Exercise details =>
Print exactly, and only, the lines running from the line containing "((hlocL j).add tendsto_const_nhds).limsup_eq" through the end of the records below.

Data to use: Begin

import Literature.Geometry.Riemannian.GaussianAreaLocalDensity
import HarnessLib

/-!
# Gaussian areas pass to the limit: local convergence plus uniform Gaussian bounds

Topic `Literature/Geometry/Riemannian`.  An abstract convergence principle for the Colding–Minicozzi
Gaussian areas `F_{p,t}(S) = gaussianArea n p t S` (`ColdingMinicozziEntropy.lean`) of a sequence
of measurable sets `Sₖ → S`: if the weighted Hausdorff integrals converge LOCALLY — on each of a
sequence of regions `Aⱼ ⊇ B(p, Rⱼ)`, `Rⱼ → ∞` —

  `∫_{Sₖ ∩ Aⱼ} e^{-‖x-p‖²/4t} dμHE[n] → ∫_{S ∩ Aⱼ} e^{-‖x-p‖²/4t} dμHE[n]`  (`k → ∞`, each `j`),

and the Gaussian areas at the doubled scale are uniformly bounded, `F_{p,2t}(Sₖ), F_{p,2t}(S) ≤ Λ`
with `Λ < ∞` (uniform tails, `gaussianArea_diff_ball_le`), then `F_{p,t}(Sₖ) → F_{p,t}(S)`
(`tendsto_gaussianArea_of_local`; `tendsto_gaussianArea_of_local_cutoff` is the same
with measurable cutoffs `ψⱼ ≤ 1`, `ψⱼ = 1` on `B(p, Rⱼ)`, in place of the regions).  With the
area formula
(`Geometry/GeometricMeasureTheory/AreaFormulaLimits.lean`) supplying the local convergence on graph
patches, this is how the Gaussian density bound `Θ ≤ 1 + ε` of a sequence of flows survives in a
locally smoothly converging blow-up limit (White 2005, proof of Thm. 3.1, (6) on p. 1498).

Everything is PROVED; no definitions, no named facts.

## References

* B. White, *A local regularity theorem for mean curvature flow*, Ann. of Math. 161 (2005),
  proof of Thm. 3.1, p. 1498. [White2005]
* T. H. Colding, W. P. Minicozzi II, Ann. of Math. 175 (2012), §1 (the `F`-functionals).
  [ColdingMinicozzi2012]
-/

noncomputable section

namespace Literature.Geometry.Riemannian

open Set Function Filter Module Metric
open _root_.MeasureTheory _root_.MeasureTheory.Measure
open scoped ENNReal NNReal Topology

variable {F : Type*} [NormedAddCommGroup F] [MeasurableSpace F] [BorelSpace F]

/-- Splitting a Gaussian area along a measurable region: `F(S) ≤ F(S ∩ A) + F(S ∖ A)` and
`F(S ∩ A) ≤ F(S)`. [folklore] -/
theorem gaussianArea_le_inter_add_diff (n : ℕ) (p : F) (t : ℝ) (S A : Set F) :
    gaussianArea n p t S ≤ gaussianArea n p t (S ∩ A) + gaussianArea n p t (S \ A) := by
  have hsplit : S = (S ∩ A) ∪ (S \ A) := by
    ext y
    constructor
    · intro hy
      by_cases hyA : y ∈ A
      exacts [Or.inl ⟨hy, hyA⟩, Or.inr ⟨hy, hyA⟩]
    · rintro (⟨hy, -⟩ | ⟨hy, -⟩) <;> exact hy
  calc gaussianArea n p t S = gaussianArea n p t ((S ∩ A) ∪ (S \ A)) := by rw [← hsplit]
    _ ≤ _ := gaussianArea_union_le _ _ _ _ _

/-- The far part beyond a region containing `B(p, R)`, under a Gaussian bound at scale `2t`:
`F_{p,t}(S ∖ A) ≤ 2^{n/2} e^{-R²/8t} Λ`. [folklore] -/
theorem gaussianArea_diff_le_errFactor_mul (n : ℕ) (p : F) {t : ℝ} (ht : 0 < t) {S A : Set F}
    (hS : MeasurableSet S) {R : ℝ} (hR : 0 ≤ R) (hA : ball p R ⊆ A) {Λ : ℝ≥0∞}
    (hΛ : gaussianArea n p (2 * t) S ≤ Λ) :
    gaussianArea n p t (S \ A) ≤
      ENNReal.ofReal ((2 : ℝ) ^ ((n : ℝ) / 2) * Real.exp (-R ^ 2 / (8 * t))) * Λ :=
  calc gaussianArea n p t (S \ A) ≤ gaussianArea n p t (S \ ball p R) :=
        gaussianArea_mono _ _ _ fun _ hy => ⟨hy.1, fun h => hy.2 (hA h)⟩
    _ ≤ ENNReal.ofReal ((2 : ℝ) ^ ((n : ℝ) / 2) * Real.exp (-R ^ 2 / (8 * t))) *
          gaussianArea n p (2 * t) S := gaussianArea_diff_ball_le n p ht hS hR
    _ ≤ _ := mul_le_mul' le_rfl hΛ

/-- The far-part factor along radii `Rⱼ → ∞` tends to `0` (fixed `t > 0`). [folklore] -/
theorem tendsto_errFactor_atTop (n : ℕ) {t : ℝ} (ht : 0 < t) {R : ℕ → ℝ}
    (hR : Tendsto R atTop atTop) :
    Tendsto (fun j => ENNReal.ofReal ((2 : ℝ) ^ ((n : ℝ) / 2) * Real.exp (-R j ^ 2 / (8 * t))))
      atTop (𝓝 0) := by
  have h1 : Tendsto (fun j => R j ^ 2 / (8 * t)) atTop atTop := by
    have h2 : Tendsto (fun j => R j ^ 2) atTop atTop := (tendsto_pow_atTop two_ne_zero).comp hR
    exact h2.atTop_div_const (by positivity)
  have h3 : Tendsto (fun j => Real.exp (-(R j ^ 2 / (8 * t)))) atTop (𝓝 0) :=
    Real.tendsto_exp_neg_atTop_nhds_zero.comp h1
  have h4 : Tendsto (fun j => (2 : ℝ) ^ ((n : ℝ) / 2) * Real.exp (-(R j ^ 2 / (8 * t)))) atTop
      (𝓝 0) := by simpa using h3.const_mul ((2 : ℝ) ^ ((n : ℝ) / 2))
  have h5 := ENNReal.tendsto_ofReal h4
  rw [ENNReal.ofReal_zero] at h5
  refine h5.congr fun j => ?_
  rw [neg_div]

/-- **Gaussian areas pass to the limit from local convergence and uniform Gaussian bounds.**  Let
`Sₖ, S ⊆ F` be measurable, `t > 0`, `Aⱼ` regions with `B(p, Rⱼ) ⊆ Aⱼ`, `Rⱼ → ∞`.
If `∫_{Sₖ ∩ Aⱼ} e^{-‖x-p‖²/4t} dμHE[n] → ∫_{S ∩ Aⱼ} e^{-‖x-p‖²/4t} dμHE[n]` as `k → ∞` for every
`j`,
and `F_{p,2t}(Sₖ) ≤ Λ`, `F_{p,2t}(S) ≤ Λ` with `Λ < ∞`, then `F_{p,t}(Sₖ) → F_{p,t}(S)`.
[cite: White2005, proof of Thm. 3.1, p. 1498] -/
theorem tendsto_gaussianArea_of_local (n : ℕ) (p : F) {t : ℝ} (ht : 0 < t)
    {Ss : ℕ → Set F} {S : Set F} (hSs : ∀ k, MeasurableSet (Ss k)) (hS : MeasurableSet S)
    {A : ℕ → Set F} {R : ℕ → ℝ} (hR0 : ∀ j, 0 ≤ R j)
    (hR : Tendsto R atTop atTop) (hA : ∀ j, ball p (R j) ⊆ A j)
    (hloc : ∀ j, Tendsto (fun k => ∫⁻ x in Ss k ∩ A j, gaussianWeight p t x ∂(μHE[n] : Measure F))
      atTop (𝓝 (∫⁻ x in S ∩ A j, gaussianWeight p t x ∂(μHE[n] : Measure F))))
    {Λ : ℝ≥0∞} (hΛ : Λ ≠ ∞) (hbds : ∀ k, gaussianArea n p (2 * t) (Ss k) ≤ Λ)
    (hbd : gaussianArea n p (2 * t) S ≤ Λ) :
    Tendsto (fun k => gaussianArea n p t (Ss k)) atTop (𝓝 (gaussianArea n p t S)) := by
  -- the error terms `δ j = 2^{n/2} e^{-Rⱼ²/8t} Λ → 0`
  set δ : ℕ → ℝ≥0∞ := fun j =>
    ENNReal.ofReal ((2 : ℝ) ^ ((n : ℝ) / 2) * Real.exp (-R j ^ 2 / (8 * t))) * Λ with hδ
  have hδlim : Tendsto δ atTop (𝓝 0) := by
    have h := ENNReal.Tendsto.mul_const (tendsto_errFactor_atTop n ht hR) (Or.inr hΛ)
    rwa [zero_mul] at h
  -- local Gaussian areas converge
  have hlocG : ∀ j, Tendsto (fun k => gaussianArea n p t (Ss k ∩ A j)) atTop
      (𝓝 (gaussianArea n p t (S ∩ A j))) := fun j => by
    simp only [gaussianArea_eq]
    exact ENNReal.Tendsto.const_mul (hloc j) (Or.inr (gaussianNormalization_ne_top n t))
  have hbδ : ∀ b : ℝ≥0∞, Tendsto (fun j => b + δ j) atTop (𝓝 b) := fun b => by
    simpa using (tendsto_const_nhds (x := b)).add hδlim
  refine tendsto_of_le_liminf_of_limsup_le ?_ ?_
  · -- `F(S) ≤ liminf F(Sₖ)`
    refine ge_of_tendsto' (hbδ _) fun j => ?_
    calc gaussianArea n p t S ≤ gaussianArea n p t (S ∩ A j) + gaussianArea n p t (S \ A j) :=
          gaussianArea_le_inter_add_diff n p t S (A j)
      _ ≤ gaussianArea n p t (S ∩ A j) + δ j :=
          add_le_add le_rfl (gaussianArea_diff_le_errFactor_mul n p ht hS (hR0 j) (hA j) hbd)
      _ = liminf (fun k => gaussianArea n p t (Ss k ∩ A j)) atTop + δ j := by
          rw [(hlocG j).liminf_eq]
      _ ≤ liminf (fun k => gaussianArea n p t (Ss k)) atTop + δ j :=
          add_le_add (liminf_le_liminf (Eventually.of_forall fun k =>
            gaussianArea_mono _ _ _ inter_subset_left)) le_rfl
  · -- `limsup F(Sₖ) ≤ F(S)`
    refine ge_of_tendsto' (hbδ _) fun j => ?_
    calc limsup (fun k => gaussianArea n p t (Ss k)) atTop
        ≤ limsup (fun k => gaussianArea n p t (Ss k ∩ A j) + δ j) atTop :=
          limsup_le_limsup (Eventually.of_forall fun k =>
            (gaussianArea_le_inter_add_diff n p t (Ss k) (A j)).trans
              (add_le_add le_rfl (gaussianArea_diff_le_errFactor_mul n p ht (hSs k) (hR0 j)
                (hA j) (hbds k))))
      _ = gaussianArea n p t (S ∩ A j) + δ j :=
          ((hlocG j).add tendsto_const_nhds).limsup_eq
      _ ≤ gaussianArea n p t S + δ j :=
          add_le_add (gaussianArea_mono _ _ _ inter_subset_left) le_rfl

/-! ### The same with continuous cutoffs instead of regions

For the application the local convergence comes from vague convergence of the area measures
(test functions assembled from graph patches by a partition of unity), so the regions `Aⱼ` are
replaced by measurable cutoffs `ψⱼ : F → [0, ∞]`, `ψⱼ ≤ 1`, `ψⱼ = 1` on `B(p, Rⱼ)`. -/

/-- Splitting along a cutoff which is `1` on `B(p, R)`:
`∫_S w ≤ ∫_S w ψ + ∫_{S ∖ B(p,R)} w`. [folklore] -/
theorem setLIntegral_gaussianWeight_le_cutoff_add (n : ℕ) (p : F) (t : ℝ) (S : Set F)
    {ψ : F → ℝ≥0∞} {R : ℝ} (hψ1 : ∀ x ∈ ball p R, ψ x = 1) :
    ∫⁻ x in S, gaussianWeight p t x ∂(μHE[n] : Measure F) ≤
      ∫⁻ x in S, gaussianWeight p t x * ψ x ∂(μHE[n] : Measure F) +
        ∫⁻ x in S \ ball p R, gaussianWeight p t x ∂(μHE[n] : Measure F) := by
  have hpt : ∀ x, gaussianWeight p t x ≤
      gaussianWeight p t x * ψ x + (ball p R)ᶜ.indicator (gaussianWeight p t) x := by
    intro x
    by_cases hx : x ∈ ball p R
    · rw [hψ1 x hx, mul_one]
      exact le_self_add
    · rw [indicator_of_mem (mem_compl hx)]
      exact le_add_self
  calc ∫⁻ x in S, gaussianWeight p t x ∂(μHE[n] : Measure F)
      ≤ ∫⁻ x in S, gaussianWeight p t x * ψ x + (ball p R)ᶜ.indicator (gaussianWeight p t) x
          ∂(μHE[n] : Measure F) := lintegral_mono fun x => hpt x
    _ = ∫⁻ x in S, gaussianWeight p t x * ψ x ∂(μHE[n] : Measure F) +
          ∫⁻ x in S, (ball p R)ᶜ.indicator (gaussianWeight p t) x ∂(μHE[n] : Measure F) :=
        lintegral_add_right' _ ((measurable_gaussianWeight p t).indicator
          measurableSet_ball.compl).aemeasurable
    _ = ∫⁻ x in S, gaussianWeight p t x * ψ x ∂(μHE[n] : Measure F) +
          ∫⁻ x in S \ ball p R, gaussianWeight p t x ∂(μHE[n] : Measure F) := by
        congr 1
        rw [lintegral_indicator measurableSet_ball.compl, Measure.restrict_restrict
          measurableSet_ball.compl, inter_comm]
        rfl

/-- **Gaussian areas pass to the limit from local convergence against cutoffs and uniform
Gaussian bounds** (variant of `tendsto_gaussianArea_of_local`): with measurable cutoffs
`ψⱼ ≤ 1`, `ψⱼ = 1` on `B(p, Rⱼ)`, `Rⱼ → ∞`, local convergence
`∫_{Sₖ} e^{-‖x-p‖²/4t} ψⱼ dμHE[n] → ∫_S e^{-‖x-p‖²/4t} ψⱼ dμHE[n]` for every `j` and the bounds
`F_{p,2t}(Sₖ), F_{p,2t}(S) ≤ Λ < ∞` give `F_{p,t}(Sₖ) → F_{p,t}(S)`.
[cite: White2005, proof of Thm. 3.1, p. 1498] -/
theorem tendsto_gaussianArea_of_local_cutoff (n : ℕ) (p : F) {t : ℝ} (ht : 0 < t)
    {Ss : ℕ → Set F} {S : Set F} (hSs : ∀ k, MeasurableSet (Ss k)) (hS : MeasurableSet S)
    {ψ : ℕ → F → ℝ≥0∞} (hψ1 : ∀ j x, ψ j x ≤ 1) {R : ℕ → ℝ} (hR0 : ∀ j, 0 ≤ R j)
    (hR : Tendsto R atTop atTop) (hψR : ∀ j, ∀ x ∈ ball p (R j), ψ j x = 1)
    (hloc : ∀ j, Tendsto
      (fun k => ∫⁻ x in Ss k, gaussianWeight p t x * ψ j x ∂(μHE[n] : Measure F)) atTop
      (𝓝 (∫⁻ x in S, gaussianWeight p t x * ψ j x ∂(μHE[n] : Measure F))))
    {Λ : ℝ≥0∞} (hΛ : Λ ≠ ∞) (hbds : ∀ k, gaussianArea n p (2 * t) (Ss k) ≤ Λ)
    (hbd : gaussianArea n p (2 * t) S ≤ Λ) :
    Tendsto (fun k => gaussianArea n p t (Ss k)) atTop (𝓝 (gaussianArea n p t S)) := by
  set N := gaussianNormalization n t with hN
  have hNt : N ≠ ∞ := gaussianNormalization_ne_top n t
  -- the error terms `δ j = 2^{n/2} e^{-Rⱼ²/8t} Λ → 0`
  set δ : ℕ → ℝ≥0∞ := fun j =>
    ENNReal.ofReal ((2 : ℝ) ^ ((n : ℝ) / 2) * Real.exp (-R j ^ 2 / (8 * t))) * Λ with hδ
  have hδlim : Tendsto δ atTop (𝓝 0) := by
    have h := ENNReal.Tendsto.mul_const (tendsto_errFactor_atTop n ht hR) (Or.inr hΛ)
    rwa [zero_mul] at h
  -- cutoff integrals: `L j X = N * ∫_X w ψⱼ`
  set L : ℕ → Set F → ℝ≥0∞ := fun j X =>
    N * ∫⁻ x in X, gaussianWeight p t x * ψ j x ∂(μHE[n] : Measure F) with hL
  have hlocL : ∀ j, Tendsto (fun k => L j (Ss k)) atTop (𝓝 (L j S)) := fun j =>
    ENNReal.Tendsto.const_mul (hloc j) (Or.inr hNt)
  -- `F(X) ≤ L j X + δ j` and `L j X ≤ F(X)` for `X = S` and `X = Ss k`
  have hupper : ∀ j (X : Set F), MeasurableSet X → gaussianArea n p (2 * t) X ≤ Λ →
      gaussianArea n p t X ≤ L j X + δ j := by
    intro j X hX hXΛ
    rw [gaussianArea_eq]
    calc N * ∫⁻ x in X, gaussianWeight p t x ∂(μHE[n] : Measure F)
        ≤ N * (∫⁻ x in X, gaussianWeight p t x * ψ j x ∂(μHE[n] : Measure F) +
            ∫⁻ x in X \ ball p (R j), gaussianWeight p t x ∂(μHE[n] : Measure F)) :=
          mul_le_mul' le_rfl (setLIntegral_gaussianWeight_le_cutoff_add n p t X (hψR j))
      _ = L j X + gaussianArea n p t (X \ ball p (R j)) := by
          rw [mul_add, gaussianArea_eq]
      _ ≤ L j X + δ j := add_le_add le_rfl
          ((gaussianArea_diff_ball_le n p ht hX (hR0 j)).trans (mul_le_mul' le_rfl hXΛ))
  have hlower : ∀ j (X : Set F), L j X ≤ gaussianArea n p t X := by
    intro j X
    rw [gaussianArea_eq]
    refine mul_le_mul' le_rfl (lintegral_mono fun x => ?_)
    calc gaussianWeight p t x * ψ j x ≤ gaussianWeight p t x * 1 :=
          mul_le_mul' le_rfl (hψ1 j x)
      _ = gaussianWeight p t x := mul_one _
  have hbδ : ∀ b : ℝ≥0∞, Tendsto (fun j => b + δ j) atTop (𝓝 b) := fun b => by
    simpa using (tendsto_const_nhds (x := b)).add hδlim
  refine tendsto_of_le_liminf_of_limsup_le ?_ ?_
  · refine ge_of_tendsto' (hbδ _) fun j => ?_
    calc gaussianArea n p t S ≤ L j S + δ j := hupper j S hS hbd
      _ = liminf (fun k => L j (Ss k)) atTop + δ j := by rw [(hlocL j).liminf_eq]
      _ ≤ liminf (fun k => gaussianArea n p t (Ss k)) atTop + δ j :=
          add_le_add (liminf_le_liminf (Eventually.of_forall fun k => hlower j (Ss k))) le_rfl
  · refine ge_of_tendsto' (hbδ _) fun j => ?_
    calc limsup (fun k => gaussianArea n p t (Ss k)) atTop
        ≤ limsup (fun k => L j (Ss k) + δ j) atTop :=
          limsup_le_limsup (Eventually.of_forall fun k => hupper j (Ss k) (hSs k) (hbds k))
      _ = L j S + δ j := ((hlocL j).add tendsto_const_nhds).limsup_eq
      _ ≤ gaussianArea n p t S + δ j := add_le_add (hlower j S) le_rfl

end Literature.Geometry.Riemannian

Data to use: End

Task solution =>
      _ = L j S + δ j := ((hlocL j).add tendsto_const_nhds).limsup_eq
      _ ≤ gaussianArea n p t S + δ j := add_le_add (hlower j S) le_rfl

end Literature.Geometry.Riemannian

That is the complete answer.